■ DESCRIPTION OF THE TASK
Output only these lines, set down exactly: the one containing "obtain ⟨g₀, hg₀s, hmax⟩" and each line after it through the end of the records.
-- -- --
import Summits.ResolutionOfSingularities.ResolutionOfSingularities.Theorems.MarkedTransferCampaignW46ThreadChain
import HarnessLib

/-!
# [OURS · L1 W4.6 rung (i-a)] Thread chains, II: all members are two-dimensional; the valuation ring of the chain,
# `O = ⋃ R k`, and principalization of `J k` for large `k`
# (cell res-hironaka, LADDER-RESOLUTION rung L, D-0089; campaign s46, prover res-L1-s46-pv-1; host route MarkedTransfer,
# `--supports stmt-ResolutionOfSingularities-16155`)

HONEST FRAMING. Nothing here is a statement of H. Hironaka's manuscript (2017-03-23, [Hironaka2017]). Pure commutative
algebra inside a field `F` about the thread chains of `MarkedTransferCampaignW46ThreadChain.lean` (`IsThreadChain b R J`),
over the tree's quadratic-transform theory. AI review is weaker than expert review. No `sorry`; axioms standard.

## Contents

* `ringKrullDim_eq_two` — every member has dimension exactly two (the curve/point cases are impossible,
  `false_of_ringKrullDim_le_one`).
* **The valuation ring of the chain** (`exists_valuationSubring`, Chevalley for chains, tree
  `exists_valuationSubring_subringDominates_chain`); every step is the quadratic transform ALONG it (`along`, tree
  `IsQuadraticTransform.along`); **`O = ⋃ R k`** (`mem_iff_exists_mem`, Abhyankar's union lemma, tree
  `AbhyankarQuadraticUnion_holds`); `exists_finset_subset`.
* **Principalization along the chain** (`exists_forall_isPrincipal`): `J k` is principal for all large `k` — a generator
  `g₀` of `J 0` of extreme value divides the others in `O`, hence in some `R N` (the pattern of the tree's
  `finite_idealBaseTree_of_isRegularLocalRing`), and the cumulative transform law `P · J k = J 0 · R k`
  (`exists_span_mul_eq_extIdeal`).

## References

* O. Zariski, P. Samuel, *Commutative Algebra* II (1960), Appendix 5; Ch. VI §4 Thm. 5. [ZariskiSamuel1960]
* S. S. Abhyankar, Amer. J. Math. 78 (1956), Lemma 12. [Abhyankar1956Valuations]
* S. D. Cutkosky, Math. Ann. 362 (2015), §2.2. [Cutkosky2014]
-/

noncomputable section

set_option linter.dupNamespace false -- mandated namespace of this single-conjunct summit

open IsLocalRing

namespace Summit.ResolutionOfSingularities.ResolutionOfSingularities.Theorems

namespace CampaignW46

open Literature.AlgebraicGeometry.Resolution

universe u

variable {F : Type u} [Field F]

namespace IsThreadChain

variable {b : ℕ} {R : ℕ → Subring F} {J : ∀ k, Ideal (R k)} (h : IsThreadChain b R J)
include h

/-! ## All members are two-dimensional; the valuation ring of the chain -/

/-- Every member of a thread chain has dimension exactly `2`. [folklore] -/
theorem ringKrullDim_eq_two (k : ℕ) : ringKrullDim (R k) = 2 := by
  haveI := h.isRegularLocalRing k
  obtain ⟨e, he⟩ := WithBot.ne_bot_iff_exists.mp (ringKrullDim_ne_bot (R := R k))
  have het : e ≠ ⊤ := fun ht => ringKrullDim_ne_top (R := R k) (by rw [← he, ht]; rfl)
  obtain ⟨d, rfl⟩ := ENat.ne_top_iff_exists.mp het
  have h2 := h.ringKrullDim_le k
  rw [← he] at h2
  have hd2 : d ≤ 2 := by
    have hA : ((d : ℕ∞) : WithBot ℕ∞) ≤ ((2 : ℕ∞) : WithBot ℕ∞) := h2
    have hB : (d : ℕ∞) ≤ (2 : ℕ) := WithBot.coe_le_coe.mp hA
    exact ENat.coe_le_coe.mp hB
  rcases Nat.lt_or_ge d 2 with hlt | hge
  · exact (h.false_of_ringKrullDim_le_one (k₀ := k) (by rw [← he]; exact_mod_cast Nat.le_of_lt_succ hlt)).elim
  · rw [← he]
    have : d = 2 := le_antisymm hd2 hge
    rw [this]; rfl

/-- **The valuation ring of the chain** (Chevalley): some valuation ring `O` of `F` dominates every member.
[cite: ZariskiSamuel1960, Ch. VI §4, Thm. 5] -/
theorem exists_valuationSubring : ∃ O : ValuationSubring F, ∀ k, SubringDominates (R k) O.toSubring :=
  exists_valuationSubring_subringDominates_chain R (fun k => (h.isRegularLocalRing k).toIsLocalRing)
    fun k => (h.isQuadraticTransform k).dominates

/-- Every step is the quadratic transform ALONG any valuation ring dominating the chain. [cite: Cutkosky2014, §2.2] -/
theorem along {O : ValuationSubring F} (hO : ∀ k, SubringDominates (R k) O.toSubring) (k : ℕ) :
    IsQuadraticTransformAlong O (R k) (R (k + 1)) := by
  haveI := h.isRegularLocalRing k
  exact (h.isQuadraticTransform k).along ⟨inferInstance, IsNoetherian.noetherian _⟩ (hO (k + 1))

/-- **`O = ⋃ R k`** (Abhyankar's union lemma, tree `AbhyankarQuadraticUnion_holds`). [cite: Abhyankar1956Valuations, Lemma 12] -/
theorem mem_iff_exists_mem {O : ValuationSubring F} (hO : ∀ k, SubringDominates (R k) O.toSubring) (z : F) :
    z ∈ O ↔ ∃ k, z ∈ R k :=
  AbhyankarQuadraticUnion_holds F O R (h.isRegularLocalRing 0) (h.ringKrullDim_eq_two 0) h.isLocalRingOf (hO 0)
    (h.along hO) z

/-- A finite set of elements of `O` lies in some member of the chain. [folklore] -/
theorem exists_finset_subset {O : ValuationSubring F} (hO : ∀ k, SubringDominates (R k) O.toSubring)
    (S : Finset F) (hS : ∀ z ∈ S, z ∈ O) : ∃ k, ∀ z ∈ S, z ∈ R k := by
  classical
  choose! ι hι using fun z (hz : z ∈ S) => (h.mem_iff_exists_mem hO z).mp (hS z hz)
  exact ⟨S.sup ι, fun z hz => h.mono (Finset.le_sup hz) (hι z hz)⟩

/-! ## Principalization along the chain -/

omit h in
/-- `extIdeal J R = J`. [folklore] -/
theorem _root_.Summit.ResolutionOfSingularities.ResolutionOfSingularities.Theorems.CampaignW46.extIdeal_self
    {S : Subring F} (I : Ideal S) : extIdeal I S = I := by
  rw [extIdeal_eq_map I le_rfl]
  have : Subring.inclusion (le_refl S) = RingHom.id S := RingHom.ext fun _ => Subtype.ext rfl
  rw [this, Ideal.map_id]

/-- **Cumulative transform law**: `P · J k = J 0 · R k` for some non-zero `P ∈ R k` (the product of the `x_i^b`).
[folklore] -/
theorem exists_span_mul_eq_extIdeal (k : ℕ) : ∃ P : R k, P ≠ 0 ∧ Ideal.span {P} * J k = extIdeal (J 0) (R k) := by
  induction k with
  | zero => exact ⟨1, one_ne_zero, by rw [Ideal.span_singleton_one, Ideal.top_mul, extIdeal_self]⟩
  | succ k ih =>
    obtain ⟨P, hP0, hP⟩ := ih
    obtain ⟨x, hxR, hx0, -, -, hx1, hmx⟩ := h.exists_generator k
    have hprod := h.span_pow_mul_eq k hx1 hmx
    let ι := Subring.inclusion (h.le_succ k)
    refine ⟨ι P * (⟨x, hx1⟩ : R (k + 1)) ^ b, ?_, ?_⟩
    · refine mul_ne_zero ?_ (pow_ne_zero _ fun e => hx0 (congrArg Subtype.val e))
      exact fun e => hP0 (Subring.inclusion_injective _ (by rw [e, map_zero]))
    · rw [← Ideal.span_singleton_mul_span_singleton, mul_assoc, hprod, extIdeal_eq_map _ (h.le_succ k),
        ← map_extIdeal (J 0) (h.mono (Nat.zero_le k)) (h.le_succ k), ← hP, Ideal.map_mul, Ideal.map_span,
        Set.image_singleton]

/-- **Principalization**: `J k` is principal for all large `k`. A generator `g₀` of `J 0` of extreme value divides the
others in `O = ⋃ R i`, hence in some `R N`, so `J 0 · R k = g₀ R k` for `k ≥ N`; and `P · J k = J 0 · R k` with
`P ≠ 0` in the domain `R k`. [cite: ZariskiSamuel1960, Appendix 5] -/
theorem exists_forall_isPrincipal : ∃ N, ∀ k, N ≤ k → (J k).IsPrincipal := by
  classical
  obtain ⟨O, hO⟩ := h.exists_valuationSubring
  haveI := h.isRegularLocalRing 0
  obtain ⟨s, hs⟩ := (IsNoetherian.noetherian (J 0) : (J 0).FG)
  have hsne : (s.filter fun g : R 0 => (g : F) ≠ 0).Nonempty := by
    by_contra hempty
    rw [Finset.not_nonempty_iff_eq_empty, Finset.filter_eq_empty_iff] at hempty
    apply h.ne_bot 0
    rw [← hs, Ideal.span_eq_bot]
    intro g hg
    have := hempty hg
    push Not at this
    exact Subtype.ext this
  obtain ⟨g₀, hg₀s, hmax⟩ := Finset.exists_max_image (s.filter fun g : R 0 => (g : F) ≠ 0)
    (fun g => O.valuation (g : F)) hsne
  obtain ⟨hg₀s', hg₀0⟩ := Finset.mem_filter.mp hg₀s
  have hg₀J : g₀ ∈ J 0 := hs ▸ Ideal.subset_span hg₀s'
  have hdivO : ∀ g ∈ s, (g : F) / (g₀ : F) ∈ O := by
    intro g hg
    by_cases hg0 : (g : F) = 0
    · rw [hg0, zero_div]; exact O.zero_mem
    · rw [← O.valuation_le_one_iff, map_div₀, div_le_one₀ (pos_iff_ne_zero.mpr ((map_ne_zero _).mpr hg₀0))]
      exact hmax g (Finset.mem_filter.mpr ⟨hg, hg0⟩)
  obtain ⟨N, hN⟩ := h.exists_finset_subset hO (s.image fun g : R 0 => (g : F) / (g₀ : F)) (by
    intro z hz
    obtain ⟨g, hg, rfl⟩ := Finset.mem_image.mp hz
    exact hdivO g hg)
  refine ⟨N, fun k hk => ?_⟩
  haveI := h.isRegularLocalRing k
  have hle : R 0 ≤ R k := h.mono (Nat.zero_le k)
  -- `J 0 · R k = g₀ R k`
  have hext : extIdeal (J 0) (R k) = Ideal.span {Subring.inclusion hle g₀} := by
    apply le_antisymm
    · rw [← hs, extIdeal_eq_map _ hle, Ideal.map_span, Ideal.span_le]
      rintro _ ⟨g, hg, rfl⟩
      rw [SetLike.mem_coe, Ideal.mem_span_singleton']
      have hq : (g : F) / (g₀ : F) ∈ R k :=
        h.mono hk (hN _ (Finset.mem_image.mpr ⟨g, Finset.mem_coe.mp hg, rfl⟩))
      refine ⟨⟨(g : F) / (g₀ : F), hq⟩, Subtype.ext ?_⟩
      change (g : F) / (g₀ : F) * (g₀ : F) = (g : F)
      rw [div_mul_cancel₀ _ hg₀0]
    · rw [Ideal.span_singleton_le_iff_mem, extIdeal_eq_map _ hle]
      exact Ideal.mem_map_of_mem _ hg₀J
  obtain ⟨P, hP0, hP⟩ := h.exists_span_mul_eq_extIdeal k
  rw [hext] at hP
  exact (isPrincipal_span_singleton_mul_iff hP0 (J k)).mp ⟨⟨_, hP.trans (Ideal.submodule_span_eq).symm⟩⟩

end IsThreadChain

end CampaignW46

end Summit.ResolutionOfSingularities.ResolutionOfSingularities.Theorems

end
-- -- --
■ RESULT
  obtain ⟨g₀, hg₀s, hmax⟩ := Finset.exists_max_image (s.filter fun g : R 0 => (g : F) ≠ 0)
    (fun g => O.valuation (g : F)) hsne
  obtain ⟨hg₀s', hg₀0⟩ := Finset.mem_filter.mp hg₀s
  have hg₀J : g₀ ∈ J 0 := hs ▸ Ideal.subset_span hg₀s'
  have hdivO : ∀ g ∈ s, (g : F) / (g₀ : F) ∈ O := by
    intro g hg
    by_cases hg0 : (g : F) = 0
    · rw [hg0, zero_div]; exact O.zero_mem
    · rw [← O.valuation_le_one_iff, map_div₀, div_le_one₀ (pos_iff_ne_zero.mpr ((map_ne_zero _).mpr hg₀0))]
      exact hmax g (Finset.mem_filter.mpr ⟨hg, hg0⟩)
  obtain ⟨N, hN⟩ := h.exists_finset_subset hO (s.image fun g : R 0 => (g : F) / (g₀ : F)) (by
    intro z hz
    obtain ⟨g, hg, rfl⟩ := Finset.mem_image.mp hz
    exact hdivO g hg)
  refine ⟨N, fun k hk => ?_⟩
  haveI := h.isRegularLocalRing k
  have hle : R 0 ≤ R k := h.mono (Nat.zero_le k)
  -- `J 0 · R k = g₀ R k`
  have hext : extIdeal (J 0) (R k) = Ideal.span {Subring.inclusion hle g₀} := by
    apply le_antisymm
    · rw [← hs, extIdeal_eq_map _ hle, Ideal.map_span, Ideal.span_le]
      rintro _ ⟨g, hg, rfl⟩
      rw [SetLike.mem_coe, Ideal.mem_span_singleton']
      have hq : (g : F) / (g₀ : F) ∈ R k :=
        h.mono hk (hN _ (Finset.mem_image.mpr ⟨g, Finset.mem_coe.mp hg, rfl⟩))
      refine ⟨⟨(g : F) / (g₀ : F), hq⟩, Subtype.ext ?_⟩
      change (g : F) / (g₀ : F) * (g₀ : F) = (g : F)
      rw [div_mul_cancel₀ _ hg₀0]
    · rw [Ideal.span_singleton_le_iff_mem, extIdeal_eq_map _ hle]
      exact Ideal.mem_map_of_mem _ hg₀J
  obtain ⟨P, hP0, hP⟩ := h.exists_span_mul_eq_extIdeal k
  rw [hext] at hP
  exact (isPrincipal_span_singleton_mul_iff hP0 (J k)).mp ⟨⟨_, hP.trans (Ideal.submodule_span_eq).symm⟩⟩

end IsThreadChain

end CampaignW46

end Summit.ResolutionOfSingularities.ResolutionOfSingularities.Theorems

end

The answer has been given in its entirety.